/-
Cell b2b-lgcu-borel (gen 21).  VALUE = THEOREM (a transport lemma making the character-law exclusions
conjugation-invariant), NOT summit progress; the crux item `SubgroupIdentityDesigns` (stmt-14079)
stays open and untouched.
-/
import Mathlib
import Summits.MatrixMultiplication.MatrixMultiplication.Theorems.SubgroupIdentityDesigns.Negative.LevelOneEquivariantDim

/-!
# Conjugation transport for admissible orbits: `ν_{σ^x}(x K x⁻¹) ≤ ν_σ(K)`

Route `LevelGradedCohnUmans`, crux `SubgroupIdentityDesigns` (stmt-MatrixMultiplication-14079); report
`run/shared/lean/b2b/levelgraded-cu/ORACLE-g21.md` §G21-5/(S-c).  VALUE = THEOREM (bookkeeping that
turns every instance of the character law `CharacterLaw` for a specific subgroup `K ≤ GL_m(𝔽_p)` into
one for all of its conjugates), NOT summit progress; the crux item is untouched and remains open.

For `K ≤ GL_m(𝔽_p)`, a linear character `σ : K → ℂˣ` and `x ∈ GL_m(𝔽_p)` let `K^x = x K x⁻¹`
(`conjSubgroup`, `Subgroup.map (MulAut.conj x)`) and `σ^x (x k x⁻¹) = σ(k)` (`conjChar`, through the
isomorphism `conjEquiv : K ≃* K^x`).  Then

* `conjChar_ne_one` — `σ ≠ 1 ⇒ σ^x ≠ 1`;
* `inv_smul_mem_adm` — `u` admissible for `(K^x, σ^x)` ⇒ `x⁻¹ u` admissible for `(K, σ)`;
* `card_admOrb_conj_le` — **`ν_{σ^x}(K^x) ≤ ν_σ(K)`** (the map `[u] ↦ [x⁻¹ u]` on admissible orbits
  is injective).

Sorry-free; standard axioms.
-/

set_option linter.dupNamespace false

noncomputable section

open scoped BigOperators Classical Matrix

namespace Summit.MatrixMultiplication.MatrixMultiplication.Theorems.SubgroupIdentityDesigns.Negative
namespace ConjugationTransport

open Summit.MatrixMultiplication.MatrixMultiplication.Theorems.LieRankDesigns.Negative (GLm Mat)
open LevelOneInvariantDim (Ω orb exists_smul_eq_out)
open LevelOneEquivariantDim (adm mem_adm AdmOrb smul_mem_adm exists_ne_one)

variable {p m : ℕ}

/-- The conjugate subgroup `x K x⁻¹`. -/
abbrev conjSubgroup (K : Subgroup (GLm p m)) (x : GLm p m) : Subgroup (GLm p m) :=
  K.map (MulAut.conj x).toMonoidHom

/-- Elements of `x K x⁻¹`. -/
theorem mem_conjSubgroup {K : Subgroup (GLm p m)} {x g : GLm p m} :
    g ∈ conjSubgroup K x ↔ ∃ k ∈ K, x * k * x⁻¹ = g := by
  simp only [conjSubgroup, Subgroup.mem_map, MulEquiv.coe_toMonoidHom, MulAut.conj_apply]

/-- The isomorphism `K ≃* x K x⁻¹`, `k ↦ x k x⁻¹`. -/
def conjEquiv (K : Subgroup (GLm p m)) (x : GLm p m) : K ≃* conjSubgroup K x :=
  K.equivMapOfInjective (MulAut.conj x).toMonoidHom (MulAut.conj x).injective

/-- `conjEquiv K x k = x k x⁻¹`. -/
theorem coe_conjEquiv (K : Subgroup (GLm p m)) (x : GLm p m) (k : K) :
    ((conjEquiv K x k : conjSubgroup K x) : GLm p m) = x * k * x⁻¹ := rfl

/-- The transported character `σ^x (x k x⁻¹) = σ(k)`. -/
def conjChar (K : Subgroup (GLm p m)) (σ : K →* ℂˣ) (x : GLm p m) : conjSubgroup K x →* ℂˣ :=
  σ.comp (conjEquiv K x).symm.toMonoidHom

/-- `σ^x (x k x⁻¹) = σ(k)`. -/
theorem conjChar_apply (K : Subgroup (GLm p m)) (σ : K →* ℂˣ) (x : GLm p m) (k : K) :
    conjChar K σ x (conjEquiv K x k) = σ k := by
  simp [conjChar]

/-- `(x k x⁻¹) u = x (k (x⁻¹ u))`. -/
theorem conjEquiv_smul (K : Subgroup (GLm p m)) (x : GLm p m) (k : K) (u : Fin m → ZMod p) :
    (conjEquiv K x k : conjSubgroup K x) • u = x • (k • (x⁻¹ • u)) := by
  show ((conjEquiv K x k : conjSubgroup K x) : GLm p m) • u = x • ((k : GLm p m) • (x⁻¹ • u))
  rw [coe_conjEquiv, mul_smul, mul_smul]

/-- `σ ≠ 1 ⇒ σ^x ≠ 1`. -/
theorem conjChar_ne_one {K : Subgroup (GLm p m)} {σ : K →* ℂˣ} (hσ : σ ≠ 1) (x : GLm p m) :
    conjChar K σ x ≠ 1 := by
  obtain ⟨k, hk⟩ := exists_ne_one hσ
  intro h1
  apply hk
  rw [← conjChar_apply K σ x k, h1, MonoidHom.one_apply]

variable [hp : Fact p.Prime]

/-- Admissibility transports: `u` admissible for `(x K x⁻¹, σ^x)` ⇒ `x⁻¹ u` admissible for `(K, σ)`. -/
theorem inv_smul_mem_adm {K : Subgroup (GLm p m)} {σ : K →* ℂˣ} {x : GLm p m} {u : Fin m → ZMod p}
    (hu : u ∈ adm (conjSubgroup K x) (conjChar K σ x)) : x⁻¹ • u ∈ adm K σ := by
  intro k hk
  have hfix : (conjEquiv K x k : conjSubgroup K x) • u = u := by
    rw [conjEquiv_smul, hk, smul_inv_smul]
  rw [← conjChar_apply K σ x k]
  exact hu _ hfix

/-- **`ν_{σ^x}(x K x⁻¹) ≤ ν_σ(K)`.** -/
theorem card_admOrb_conj_le (K : Subgroup (GLm p m)) (σ : K →* ℂˣ) (x : GLm p m) :
    Nat.card (AdmOrb (conjSubgroup K x) (conjChar K σ x)) ≤ Nat.card (AdmOrb K σ) := by
  have hrep : ∀ ω : AdmOrb (conjSubgroup K x) (conjChar K σ x),
      (orb K (x⁻¹ • ω.1.out)).out ∈ adm K σ := fun ω => by
    obtain ⟨k, hk⟩ := exists_smul_eq_out K (x⁻¹ • ω.1.out)
    rw [← hk]
    exact smul_mem_adm K σ k (inv_smul_mem_adm ω.2)
  let ι : AdmOrb (conjSubgroup K x) (conjChar K σ x) → AdmOrb K σ :=
    fun ω => ⟨orb K (x⁻¹ • ω.1.out), hrep ω⟩
  refine Nat.card_le_card_of_injective ι fun ω ω' he => ?_
  have he' : orb K (x⁻¹ • ω.1.out) = orb K (x⁻¹ • ω'.1.out) := congrArg Subtype.val he
  obtain ⟨k, hk⟩ : ∃ k : K, k • (x⁻¹ • ω'.1.out) = x⁻¹ • ω.1.out :=
    MulAction.mem_orbit_iff.1 (MulAction.orbitRel_apply.1 (Quotient.exact he'))
  have hk' : (conjEquiv K x k : conjSubgroup K x) • ω'.1.out = ω.1.out := by
    rw [conjEquiv_smul, hk, smul_inv_smul]
  apply Subtype.ext
  rw [← Quotient.out_eq ω.1, ← Quotient.out_eq ω'.1]
  exact Quotient.sound (MulAction.orbitRel_apply.2 (MulAction.mem_orbit_iff.2 ⟨_, hk'⟩))

end ConjugationTransport
end Summit.MatrixMultiplication.MatrixMultiplication.Theorems.SubgroupIdentityDesigns.Negative
omit [NormedAlgebra ℝ 𝔸] [CompleteSpace 𝔸] in
/-- `firstOrderCommSum (x :: rest) = ‖(Σ rest) x − x (Σ rest)‖ + firstOrderCommSum rest`.
[cite: ChildsSuTranWiebeZhu2021, §5.1 Proposition 11] -/
@[simp] theorem firstOrderCommSum_cons (x : 𝔸) (rest : List 𝔸) :
    firstOrderCommSum (x :: rest) = ‖rest.sum * x - x * rest.sum‖ + firstOrderCommSum rest := rfl

omit [NormedAlgebra ℝ 𝔸] [CompleteSpace 𝔸] in
/-- `firstOrderCommSum` is nonnegative. [cite: ChildsSuTranWiebeZhu2021, §5.1 Proposition 11] -/
theorem firstOrderCommSum_nonneg : ∀ xs : List 𝔸, 0 ≤ firstOrderCommSum xs
  | [] => le_rfl
  | x :: rest => by rw [firstOrderCommSum_cons]; exact add_nonneg (norm_nonneg _) (firstOrderCommSum_nonneg rest)

/-- The first-order product formula `𝒮₁(t) = e^{t x_Γ} ⋯ e^{t x_2} e^{t x_1}` for the summand list
`[x_1, …, x_Γ]` (later summands act to the left, as in `𝒮₁(t) = e^{−itB} e^{−itA}` for `H = A + B`,
`H₁ = A`, `H₂ = B`). [cite: ChildsSuTranWiebeZhu2021, §2.1 (first-order Lie–Trotter formula) and §5.1] -/
def lieTrotterOne (t : ℝ) (xs : List 𝔸) : 𝔸 := (xs.map fun x => exp (t • x)).reverse.prod

omit [CompleteSpace 𝔸] in
/-- No summands: the empty product. [cite: ChildsSuTranWiebeZhu2021, §2.1] -/
@[simp] theorem lieTrotterOne_nil (t : ℝ) : lieTrotterOne t ([] : List 𝔸) = 1 := by
  simp [lieTrotterOne]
★ ★ ★ ★ ★ ★ ★
INSTRUCTIONS TO FOLLOW:
The number of lines in the data that contain the word "progress" is all that should be stated.

SOLUTION FOR THIS PROBLEM:
2